Expected value

Expected value (EV) in sports betting

Expected value is the only number that separates math-based bettors from guessers. Here's the short answer first, then the formula, then how to find +EV bets without a spreadsheet.

Open the free EV calculator →
Plug in odds, fair odds, and stake. Edge and EV instantly.

Short answer

Expected value (EV) is the average profit per dollar staked if you made the same bet forever at the same price. If EV is positive, the bet makes money on average (+EV). If it's negative, it loses (-EV). Single-bet outcomes are noise; EV is signal.

The EV formula

EV = (true win % × profit if won) − (true loss % × stake)

Three inputs: your true win probability, your potential profit, and your stake. The first one is where bettors go wrong — they use the sportsbook's implied probability, which already includes vig.

Worked example

You bet $100 on a team at +150. The devigged market says the team's true win probability is 45%.

  • Profit if won: $150
  • EV = (0.45 × $150) − (0.55 × $100) = $67.50 − $55.00 = +$12.50
  • Edge: +12.5% per dollar staked. Strong +EV.

How to find the "true" probability

Use the market itself. Take the implied probability of both sides of a two-way market, add them (they'll sum to ~104–108% because of vig), then scale each back so the total is 100%. That scaled number is the market's fair probability — the closest free proxy for true probability.

The EV calculator does this in one input. The Bet Analyzer pulls live consensus across every major US sportsbook so you don't have to.

Why EV beats hot takes

A 60% win rate on -200 favorites is -EV. A 30% win rate on +400 dogs is +EV. Win rate alone tells you nothing — only price-vs-probability does. That's the entire engine behind every grade on AiOddsLab.

Frequently asked questions

What is expected value (EV) in sports betting?

Expected value is the average profit or loss per dollar staked if you placed the same bet thousands of times at the same price. A +EV bet returns money on average; a -EV bet loses money on average.

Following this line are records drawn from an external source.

/-! ## §7  (v1.5) The Lemma-2.1 bookkeeping ABSORBED: for `α > 0` the budget exponent `N₀` is chosen inside — one threshold `M₂ ≤ L·M_h` remains -/

section Budget

/-- the budget inequality `e^{−ασ}·L^{2(d+1)/N₀} < 1` holds for `N₀ := ⌈2(d+1)·log L/(ασ)⌉₊ + 1` (`α, σ > 0`, `L ≥ 1`). [folklore] -/
private theorem budget_lt_one {d ℓ : ℕ} {α σ : ℝ} (hα : 0 < α) (hσ : 0 < σ) :
    Real.exp (-(α * σ)) * ((ℓ : ℝ) + 1) ^ ((2 * (d + 1 : ℕ) : ℝ) / (⌈2 * ((d : ℝ) + 1) * Real.log ((ℓ : ℝ) + 1) / (α * σ)⌉₊ + 1 : ℕ)) < 1 := by
  have hL : (0 : ℝ) < (ℓ : ℝ) + 1 := by positivity
  have hlog : 0 ≤ Real.log ((ℓ : ℝ) + 1) := Real.log_nonneg (by linarith [(Nat.cast_nonneg ℓ : (0 : ℝ) ≤ ℓ)])
  have hN : 2 * ((d : ℝ) + 1) * Real.log ((ℓ : ℝ) + 1) / (α * σ) <
      ((⌈2 * ((d : ℝ) + 1) * Real.log ((ℓ : ℝ) + 1) / (α * σ)⌉₊ + 1 : ℕ) : ℝ) := by
    push_cast
    exact lt_of_le_of_lt (Nat.le_ceil _) (lt_add_one _)
  have hNpos : (0 : ℝ) < ((⌈2 * ((d : ℝ) + 1) * Real.log ((ℓ : ℝ) + 1) / (α * σ)⌉₊ + 1 : ℕ) : ℝ) := by positivity
  have hασ : 0 < α * σ := mul_pos hα hσ
  have key : (2 * (d + 1 : ℕ) : ℝ) / (⌈2 * ((d : ℝ) + 1) * Real.log ((ℓ : ℝ) + 1) / (α * σ)⌉₊ + 1 : ℕ) * Real.log ((ℓ : ℝ) + 1) < α * σ := by
    rw [div_mul_eq_mul_div, div_lt_iff₀ hNpos]
    rw [div_lt_iff₀ hασ] at hN
    push_cast at hN ⊢
    nlinarith
  rw [Real.rpow_def_of_pos hL, ← Real.exp_add, Real.exp_lt_one_iff]
  nlinarith

open Classical in
/-- **PROPOSITION 2.6 (2.136)₁ AT k LEVELS FOR THE GENUINE G — ONLY LINE 3 DISPLAYED, ONE SIZE THRESHOLD** (`prop26_2136_kLevel_final_le` with the Lemma-2.1
exponent `N₀` chosen inside for `α > 0`; the three budget hypotheses collapse to `M₂ ≤ L·M_h`).
[cite: Balaban1984PropagatorsII, Prop. 2.6 (2.136) p.247, Lemma 2.1 p.234, (2.92) p.239 (line 3)] -/
theorem prop26_2136_kLevel_final_M (d ℓ : ℕ) (hd : 1 ≤ d + 1) (hL : Odd (ℓ + 1) ∧ 1 < ℓ + 1) {b₀ b₁ : ℝ} (hb₀ : 0 < b₀) (hb₁ : b₀ ≤ b₁) :
    ∃ σ₀ : ℝ, 0 < σ₀ ∧ ∀ (σ : ℝ), 0 < σ → σ ≤ σ₀ → ∀ (α : ℝ), 0 < α → α ≤ 1 → ∀ {CD cD : ℝ}, 0 ≤ CD → 0 < cD →
    ∃ A M₂ : ℝ, 0 ≤ A ∧ 0 < M₂ ∧
    ∀ (m K : ℕ) {Mh k R : ℕ} {P' : Fin (d + 1) → ℕ}
      (hN : ∀ μ, N0 ℓ Mh k P' μ = (PV d ℓ m K hd hL).sitesPerDir 0) (D : TDomains d ℓ Mh k P' R) (hk : k ≤ m + K) (_ : 2 ≤ k)
      {a : ℕ} (hMha : Mh = (ℓ + 1) ^ a) (hM8 : 8 ≤ Mh) (_ : 2 * (ℓ + 1) ^ 2 ≤ R) (hP5 : ∀ μ, 5 ≤ P' μ) (_ : 4 ≤ ℓ)
      (hpl : ∀ c : ↥(cubes D.toDomains), Placed ℓ k P' c.1)
      (_ : M₂ ≤ ((ℓ : ℝ) + 1) * Mh)
      {cf : ℝ} (hcf : cf ≠ 0) {w : BondIdx (domT hN D hk) → ℝ} (hw : ∀ i, 0 < w i) (_ : GlobalBand b₀ b₁ cf w)
      (_ : ∀ c : ↥(cubes D.toDomains), HasMajorant (g := geomTB D) (blkV1 hN D)
        (mulOp (zB hN D (one_le_of_eight_le hM8) (four_le_of_five_le hP5) c) *
          (onFun (dE (P := PV d ℓ m K hd hL) cf ∘ₗ (LinearMap.id - RE (domT hN D hk) cf) ∘ₗ dsE cf) -
            Pl hN hk (one_le_of_eight_le hM8) (four_le_of_five_le hP5) hMha c (band_le (d := d) (ℓ := ℓ) hb₀ hb₁) (hpl c) w cf) *
          mulOp (hB hN D c))
        (fun y y'' => CD * cf ^ 2 * Real.exp (-(cD * (geomTB D).M)) / (geomTB D).len y ^ 2 * Real.exp (-((2 * σ) * (geomTB D).dist y y'')))),
      HasMajorant (g := geomT D) (blkV1 hN D) (onFun (GE (domT hN D hk) hcf hw))
        (fun y y' => A * pref cf y * Real.exp (-(delta3 α (2 * σ) * (geomT D).dist y y'))) := by
  obtain ⟨σ₀, hσ₀, h⟩ := prop26_2136_kLevel_final_le d ℓ hd hL hb₀ hb₁
  refine ⟨σ₀, hσ₀, fun σ hσ0 hσle α hα0 hα1 CD cD hCD hcD => ?_⟩
  obtain ⟨A, M₁, hA, hM₁, h2⟩ := h σ hσ0 hσle α hα0.le hα1 (⌈2 * ((d : ℝ) + 1) * Real.log ((ℓ : ℝ) + 1) / (α * σ)⌉₊ + 1)
    (Nat.succ_pos _) hCD hcD
  refine ⟨A, max M₁ ((⌈2 * ((d : ℝ) + 1) * Real.log ((ℓ : ℝ) + 1) / (α * σ)⌉₊ + 1 : ℕ) + 1), hA, lt_max_of_lt_left hM₁, ?_⟩
  intro m K Mh k R P' hN D hk hk2 a hMha hM8 hR2 hP5 hℓ hpl hM₂ cf hcf w hw hwb hD3
  have hLM : M₁ ≤ ((ℓ : ℝ) + 1) * Mh := (le_max_left _ _).trans hM₂
  have hR1 : 1 ≤ R := le_trans (by nlinarith : 1 ≤ 2 * (ℓ + 1) ^ 2) hR2
  have hRM : (⌈2 * ((d : ℝ) + 1) * Real.log ((ℓ : ℝ) + 1) / (α * σ)⌉₊ + 1) + 1 ≤ R * ((ℓ + 1) * Mh) := by
    have h1 : ((⌈2 * ((d : ℝ) + 1) * Real.log ((ℓ : ℝ) + 1) / (α * σ)⌉₊ + 1 : ℕ) : ℝ) + 1 ≤ ((ℓ : ℝ) + 1) * Mh :=
      (le_max_right _ _).trans hM₂
    have h2 : (⌈2 * ((d : ℝ) + 1) * Real.log ((ℓ : ℝ) + 1) / (α * σ)⌉₊ + 1) + 1 ≤ (ℓ + 1) * Mh := by exact_mod_cast h1
    calc (⌈2 * ((d : ℝ) + 1) * Real.log ((ℓ : ℝ) + 1) / (α * σ)⌉₊ + 1) + 1 ≤ (ℓ + 1) * Mh := h2
      _ = 1 * ((ℓ + 1) * Mh) := (one_mul _).symm
      _ ≤ R * ((ℓ + 1) * Mh) := Nat.mul_le_mul_right _ hR1
  exact h2 m K hN D hk hk2 hMha hM8 hR2 hP5 hℓ hpl hLM hRM (budget_lt_one hα0 hσ0) hcf hw hwb hD3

Single outcomes are random, but EV is the only number that matters over a full season.

How do you calculate expected value on a bet?

EV = (true win probability × profit if won) − (true loss probability × stake). Example: a +150 bet ($100 stake → $150 profit) with a true 45% win probability has EV = (0.45 × 150) − (0.55 × 100) = 67.50 − 55 = +$12.50 per $100 staked, a +12.5% edge.

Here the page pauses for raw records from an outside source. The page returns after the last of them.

include hzs1 hzs2 in
/-- **If `a ↮ s`, every connection from `a` avoids the labels at `s`.** [this work] -/
theorem reachable_zs_of_not_reachable (has : a ≠ s) (z : α → Bool) (hna : ¬ (openGraph (labelledOpen ends z)).Reachable a s)
    {v : V} (hv : (openGraph (labelledOpen ends z)).Reachable a v) : (openGraph (labelledOpen ends (zs z))).Reachable a v := by
  refine TransplantRecipes.mem_of_reachable (G := openGraph (labelledOpen ends z))
    (S := {v | (openGraph (labelledOpen ends (zs z))).Reachable a v}) (v := a) (SimpleGraph.Reachable.refl a) (fun u w hu hadj => ?_) hv
  rw [adj_labelled_iff] at hadj
  obtain ⟨⟨b, hb, hbe⟩, huw⟩ := hadj
  by_cases hsb : s ∈ ends b
  · -- a label at `s`: then `u = s` (impossible: `s` is unreachable in `zs z`) or `w = s` (then `a ↔ s` in `z`)
    exfalso
    rw [hbe] at hsb
    rcases Sym2.mem_iff.1 hsb with h | h
    · exact not_reachable_zs ends a s zs hzs1 has z (by rw [h]; exact hu)
    · have hus : (openGraph (labelledOpen ends z)).Reachable u s := by
        rw [h]; exact SimpleGraph.Adj.reachable ((adj_labelled_iff ends z u w).2 ⟨⟨b, hb, hbe⟩, huw⟩)
      exact hna ((reachable_of_reachable_zs ends s zs hzs1 hzs2 z hu).trans hus)
  · have hadj0 : (openGraph (labelledOpen ends (zs z))).Adj u w :=
      (adj_labelled_iff ends (zs z) u w).2 ⟨⟨b, by rw [hzs2 z b hsb]; exact hb, hbe⟩, huw⟩
    exact SimpleGraph.Reachable.trans hu hadj0.reachable

include hzs1 hzs2 in
/-- **Existence of the unit label.**  If `a ↔ s` (`a ≠ s`) then some OPEN label joins the vertex `s` to the cluster of `a` computed with
every label at `s` closed. [this work] -/
theorem exists_unit_label (has : a ≠ s) (z : α → Bool) (hr : (openGraph (labelledOpen ends z)).Reachable a s) :
    ∃ l y, z l = true ∧ ends l = s(s, y) ∧ (openGraph (labelledOpen ends (zs z))).Reachable a y := by
  by_contra hno
  have hno' : ∀ b y, z b = true → ends b = s(s, y) → ¬ (openGraph (labelledOpen ends (zs z))).Reachable a y :=
    fun b y hb he hr => hno ⟨b, y, hb, he, hr⟩
  have key := TransplantRecipes.mem_of_reachable (G := openGraph (labelledOpen ends z))
    (S := {v | (openGraph (labelledOpen ends (zs z))).Reachable a v}) (v := a) (SimpleGraph.Reachable.refl a) (fun u w hu hadj => ?_) hr
  · exact not_reachable_zs ends a s zs hzs1 has z key
  · rw [adj_labelled_iff] at hadj
    obtain ⟨⟨b, hb, hbe⟩, huw⟩ := hadj
    by_cases hsb : s ∈ ends b
    · exfalso
      rw [hbe] at hsb
      rcases Sym2.mem_iff.1 hsb with h | h
      · exact not_reachable_zs ends a s zs hzs1 has z (by rw [h]; exact hu)
      · exact hno' b u hb (by rw [hbe, h, Sym2.eq_swap]) hu
    · have hadj0 : (openGraph (labelledOpen ends (zs z))).Adj u w :=
        (adj_labelled_iff ends (zs z) u w).2 ⟨⟨b, by rw [hzs2 z b hsb]; exact hb, hbe⟩, huw⟩
      exact SimpleGraph.Reachable.trans hu hadj0.reachable

include hzs1 hzs2 in
/-- **Uniqueness of the unit label in a forest.** [this work] -/
theorem unit_label_unique [DecidableEq α] (z : α → Bool)
    (hz : ∀ l, z l = true → ∀ x y, ends l = s(x, y) →
      x ≠ y ∧ ¬ (openGraph (labelledOpen ends (Function.update z l false))).Reachable x y)
    {l₁ l₂ : α} {y₁ y₂ : V} (h₁ : z l₁ = true) (e₁ : ends l₁ = s(s, y₁)) (r₁ : (openGraph (labelledOpen ends (zs z))).Reachable a y₁)
    (h₂ : z l₂ = true) (e₂ : ends l₂ = s(s, y₂)) (r₂ : (openGraph (labelledOpen ends (zs z))).Reachable a y₂) : l₁ = l₂ := by
  by_contra hne
  -- `y₁ ↔ y₂` avoiding the labels at `s`, hence in `z` with `l₁` closed; and `s –l₂– y₂` there: so `s ↔ y₁` with `l₁` closed
  have hmono : ∀ b, zs z b = true → Function.update z l₁ false b = true := by
    intro b hb
    by_cases hsb : s ∈ ends b
    · rw [hzs1 z b hsb] at hb; exact absurd hb Bool.false_ne_true
    · have hbl : b ≠ l₁ := by rintro rfl; rw [e₁] at hsb; exact hsb (Sym2.mem_mk_left _ _)
      rw [Function.update_of_ne hbl, ← hzs2 z b hsb]; exact hb
  have hy : (openGraph (labelledOpen ends (Function.update z l₁ false))).Reachable y₁ y₂ :=
    reachable_of_le ends hmono (r₁.symm.trans r₂)
  have hsy2 : (openGraph (labelledOpen ends (Function.update z l₁ false))).Adj s y₂ :=
    (adj_labelled_iff ends _ s y₂).2 ⟨⟨l₂, by rw [Function.update_of_ne (Ne.symm hne)]; exact h₂, e₂⟩, (hz l₂ h₂ s y₂ e₂).1⟩
  exact (hz l₁ h₁ s y₁ e₁).2 (hsy2.reachable.trans hy.symm)

include hzs1 hzs2 in
/-- **Closing the unit label separates `a` from `s`.** [this work] -/
theorem not_reachable_of_unit_closed [DecidableEq α] (has : a ≠ s) (z : α → Bool)
    (hz : ∀ l, z l = true → ∀ x y, ends l = s(x, y) →
      x ≠ y ∧ ¬ (openGraph (labelledOpen ends (Function.update z l false))).Reachable x y)
    {l₀ : α} {y₀ : V} (h₀ : z l₀ = true) (e₀ : ends l₀ = s(s, y₀)) (r₀ : (openGraph (labelledOpen ends (zs z))).Reachable a y₀) :
    ¬ (openGraph (labelledOpen ends (Function.update z l₀ false))).Reachable a s := by
  intro h
  obtain ⟨l, y, hl, he, hr⟩ := exists_unit_label ends a s zs hzs1 hzs2 has (Function.update z l₀ false) h
  have hzz : zs (Function.update z l₀ false) = zs z :=
    zs_eq_of_agree ends s zs hzs1 hzs2 (fun b hb => by
      have : b ≠ l₀ := by rintro rfl; rw [e₀] at hb; exact hb (Sym2.mem_mk_left _ _)
      rw [Function.update_of_ne this])
  rw [hzz] at hr
  have hll : l ≠ l₀ := by rintro rfl; simp at hl
  rw [Function.update_of_ne hll] at hl
  exact hll (unit_label_unique ends a s zs hzs1 hzs2 z hz hl he hr h₀ e₀ r₀)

Where do I get the 'true probability' to calculate EV?

Devig the live market. Take the implied probabilities from both sides of the same market across major books, sum them (they'll exceed 100% because of vig), then scale each back so they total 100%. The scaled number is the market's consensus fair probability — the closest free estimate of the true line.

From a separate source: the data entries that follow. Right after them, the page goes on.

import Summits.SmoothPoincare4.SmoothPoincare4.Theses.DottedCircleRasmussen
import Summits.SmoothPoincare4.SmoothPoincare4.Theorems.DottedCircleRasmussenDcrGfgmw
import Literature.Topology.FourManifolds.MMSWRasmussenFactsProofs
import Literature.Topology.FourManifolds.HomotopyBallSliceProofs
import Literature.Topology.FourManifolds.DehnSurgeryTubularNbhdProofs
import Literature.Barriers.SmoothPoincare4.GluckTwistsDissolve

/-!
# Disproof of `DcrGap` — findings (crux stmt-SmoothPoincare4-16128, route `DottedCircleRasmussen`)

Standing disprover's work file (cdisprove, cycle 1).  `DcrGap` (the ONE-HANDLE SLICE GAP) reads,
word for word (`dcrGap_iff`, `Iff.rfl`):

  `∃ k K, MMSW.IsModelKnot k K ∧ HomotopySphereSlice k K ∧ NoDisc k K`

— some smoothly embedded circle `K ⊂ ∂D_k` bounds a smooth proper disc in the complement of the
dotted handlebody `e(D_k)` inside SOME homotopy 4-sphere, but in NO smooth `N ≅ S⁴`, for NO chart `e'`.

## Findings (index; details in the docstrings below)

* §0 vocabulary: the three clauses, and `DcrGap`/`DcrRigidity` in that vocabulary (`Iff.rfl`).
* §1 NORMAL FORM OF THE NO-DISC CLAUSE (proved, no sorry): for a circle on `∂D_k`,
  `NoDisc k K ↔ ∀ g, ¬ MMSW.IsModelSliceDisc k K g` (`noDisc_iff`) — the universal clause over all
  carriers `N`, atlases, diffeomorphisms and charts `e'` collapses to "`K` bounds no smooth proper
  disc in `ℝ⁴ ∖ D_k`" (Palais standardisation `DcrGfgmw.exists_isModelSliceDisc_or_mirror`, the
  mirror being absorbed by `IsModelSliceDisc.modelMirror_comp`; converse: push a model disc into
  `S⁴` along a stereographic chart).  Hence the crux in normal form (`dcrGap_iff_modelForm`) and the
  kill switch in normal form (`dcrRigidity_iff_modelForm`): to REFUTE the crux one must produce, for
  every model knot sliceable in some homotopy sphere's complement, a MODEL slice disc in `ℝ⁴ ∖ D_k`.
* §2 LOAD-BEARING: the hypothesis `Nonempty (N ≃ₘ S⁴)` of the no-disc clause carries the content —
  weakened to `Nonempty (N ≃ₕ S⁴)` (or dropped) the crux is FALSE by `N := M` (`dcrGap_false_without_diffeo`).
  The chirality freedom in `e'` is NOT exploitable (`noDisc_iff`: the mirror clause is redundant).
* §3 SHIELD: `SmoothPoincare4 → ¬ DcrGap` (`not_dcrGap_of_spc4`, = contrapositive of the certified
  `closes`); a witness `M` is an exotic sphere (`isEmpty_diffeomorph_of_witness`); sharper and
  invariant-free (LANDED `Theorems/DcrGap/Negative/NoEmbedding.lean`, p130705): NO carrier `X` of ANY
  slice datum of a witness circle embeds smoothly in `S⁴` (`not_isSmoothEmbedding_of_witness`) — a
  candidate `(Σ, e, f)` is dead once a neighbourhood of `e(ℝ⁴) ∪ f(ℝ²)` embeds in `S⁴`.  So no
  refutation short of SPC4-strength rigidity, and no proof short of an exotic `S⁴`.
* §4 HARDNESS PIN (k = 0; LANDED as `Theorems/DcrGap/Negative/KZeroIsFgmw.lean`, p130570):
  `¬ DcrGap` implies that EVERY knot that is slice in a homotopy 4-ball is slice in `B⁴`
  (`isSmoothlySlice_of_isHomotopyBallSlice_of_not_dcrGap`), i.e. it kills the
  Freedman–Gompf–Morrison–Walker / Manolescu–Piccirillo strategy outright
  (`not_zseHsliceNotSlice_of_not_dcrGap`: `¬ DcrGap → ¬ ZeroSurgeryExotic.ZseHsliceNotSlice` by
  `Iff.rfl` of the latter), answers MMSW Question 9.11 for knots POSITIVELY modulo Rasmussen's
  slice theorem (`question911Knot_of_not_dcrGap`, barrier-catalogue vocabulary
  `Literature.Barriers.SmoothPoincare4.GluckTwistsDissolve`) and voids the `s`-strategy
  (`not_fgmwRasmussenStrategy_of_not_dcrGap`).  The `k = 0` model `D_0` is the solid ellipsoid
  `L(B̄⁴)`, `L = diag(40,40,1,1)`; the dictionary `Knot.IsSliceDiscIn ↔ MMSW.IsSliceDiscInComplement 0`
  is exact (two landed bridge theorems).  LANDED normal form: `Theorems/DcrGap/Negative/NoDiscNormalForm.lean` (p130342).
* §5 WHY IT RESISTS / near-misses (docstrings only): no in-print `M_k`-rigidity theorem; the only
  knot-level rigidity in `S¹ × S²` (Davis–Nagel–Park–Ray 2018: winding-±1 knots are concordant to
  `S¹ × pt`) constrains WITNESSES of the `k = 1` rung, not the crux; dropping `IsModelKnot`'s
  membership clause does not make the crux cheap either (a circle off `∂D_k` still needs a
  separating disc).  Attacks tried: degenerate `k = 0` (= FGMW, open), junk `K` (constant / interior /
  exterior circles: the datum clause fails or `NoDisc` fails), chirality (absorbed), carrier/atlas
  freedom in `N` (absorbed by transport + Palais), weakening `≃ₘ` to `≃ₕ` (false, §2).
-/

noncomputable section

-- namespace prescribed by the crux protocol (`P = Sub = SmoothPoincare4`)
set_option linter.dupNamespace false

open scoped Manifold ContDiff Topology
open Function Set
open Literature.Topology.FourManifolds Literature.Topology.FourManifolds.MMSW
open Summit.SmoothPoincare4.SmoothPoincare4.Theses.DottedCircleRasmussen

namespace Summit.SmoothPoincare4.SmoothPoincare4.Cruxes.DcrGap.Disproof

/-- Local notation: `𝔼 n` is the model Euclidean space `EuclideanSpace ℝ (Fin n)`. -/
local notation "𝔼 " n:arg => EuclideanSpace ℝ (Fin n)

/-- Local notation: `𝕊 n` is the unit sphere in `EuclideanSpace ℝ (Fin (n + 1))`. -/
local notation "𝕊 " n:arg => (Metric.sphere (0 : EuclideanSpace ℝ (Fin (n + 1))) 1)

/-! ## §0 Vocabulary -/

/-- The POSITIVE DATUM of the crux: the model circle `K ⊂ ∂D_k` bounds a smooth proper disc in the
complement of the dotted handlebody `e(D_k)` inside SOME homotopy 4-sphere `M` (Statement binders:
`M : Type`, Hausdorff, second countable, `C^∞` atlas on `ℝ⁴`, `M ≃ₕ S⁴`). [folklore] -/
def HomotopySphereSlice (k : ℕ) (K : 𝕊 1 → 𝔼 4) : Prop :=
  ∃ (M : Type) (_ : TopologicalSpace M) (_ : T2Space M) (_ : SecondCountableTopology M)
    (_ : ChartedSpace (𝔼 4) M) (_ : IsManifold (𝓡 4) ∞ M),
    Nonempty (ContinuousMap.HomotopyEquiv M (𝕊 4)) ∧
      ∃ (e : 𝔼 4 → M) (f : 𝔼 2 → M), IsSliceDiscInComplement k K M e f

/-- The NO-DISC CLAUSE of the crux: in no smooth 4-manifold `N` diffeomorphic to `S⁴` (any carrier
type, any atlas) and for no smooth chart `e' : ℝ⁴ → N` does `e' ∘ K` bound a smooth proper disc in
`N ∖ e'(D_k)`. [folklore] -/
def NoDisc (k : ℕ) (K : 𝕊 1 → 𝔼 4) : Prop :=
  ∀ (N : Type) [TopologicalSpace N] [T2Space N] [SecondCountableTopology N]
    [ChartedSpace (𝔼 4) N] [IsManifold (𝓡 4) ∞ N],
    Nonempty (N ≃ₘ⟮𝓡 4, 𝓡 4⟯ (𝕊 4)) →
      ∀ (e' : 𝔼 4 → N) (f' : 𝔼 2 → N), ¬ IsSliceDiscInComplement k K N e' f'

/-- `DcrGap` in the Literature vocabulary, definitionally. [folklore] -/
theorem dcrGap_iff :
    DcrGap ↔ ∃ (k : ℕ) (K : 𝕊 1 → 𝔼 4), IsModelKnot k K ∧ HomotopySphereSlice k K ∧ NoDisc k K :=
  Iff.rfl

/-- The kill switch `DcrRigidity = ¬ DcrGap`, definitionally. [folklore] -/
theorem dcrRigidity_iff : DcrRigidity ↔ ¬ DcrGap := Iff.rfl

/-! ## §1 Normal form of the no-disc clause: no model slice disc -/

/-- A point of `S⁴` (the first basis vector). [folklore] -/
def basePoint : 𝕊 4 := ⟨EuclideanSpace.single 0 1, by simp⟩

How much edge do I need before a bet is +EV?

Any positive edge is +EV mathematically. In practice, sharp bettors target 2%+ edge to outrun variance and book limits. 5%+ is rare and strong. Sub-1% edges get eaten by closing line movement and rounding error.

Is an expected value calculator accurate?

An EV calculator is only as accurate as the fair-odds input. Use a devigged consensus across multiple sportsbooks (not a single book) for the truest read. AiOddsLab's analyzer pulls live market prices automatically so you don't have to do it by hand.

Why do sportsbooks let +EV bets exist?

Mispricing happens constantly — slow line updates, promo boosts, stale player props, and books targeting recreational money. Sharp bettors who find +EV consistently get limited or banned, which is why most +EV opportunities are short-lived.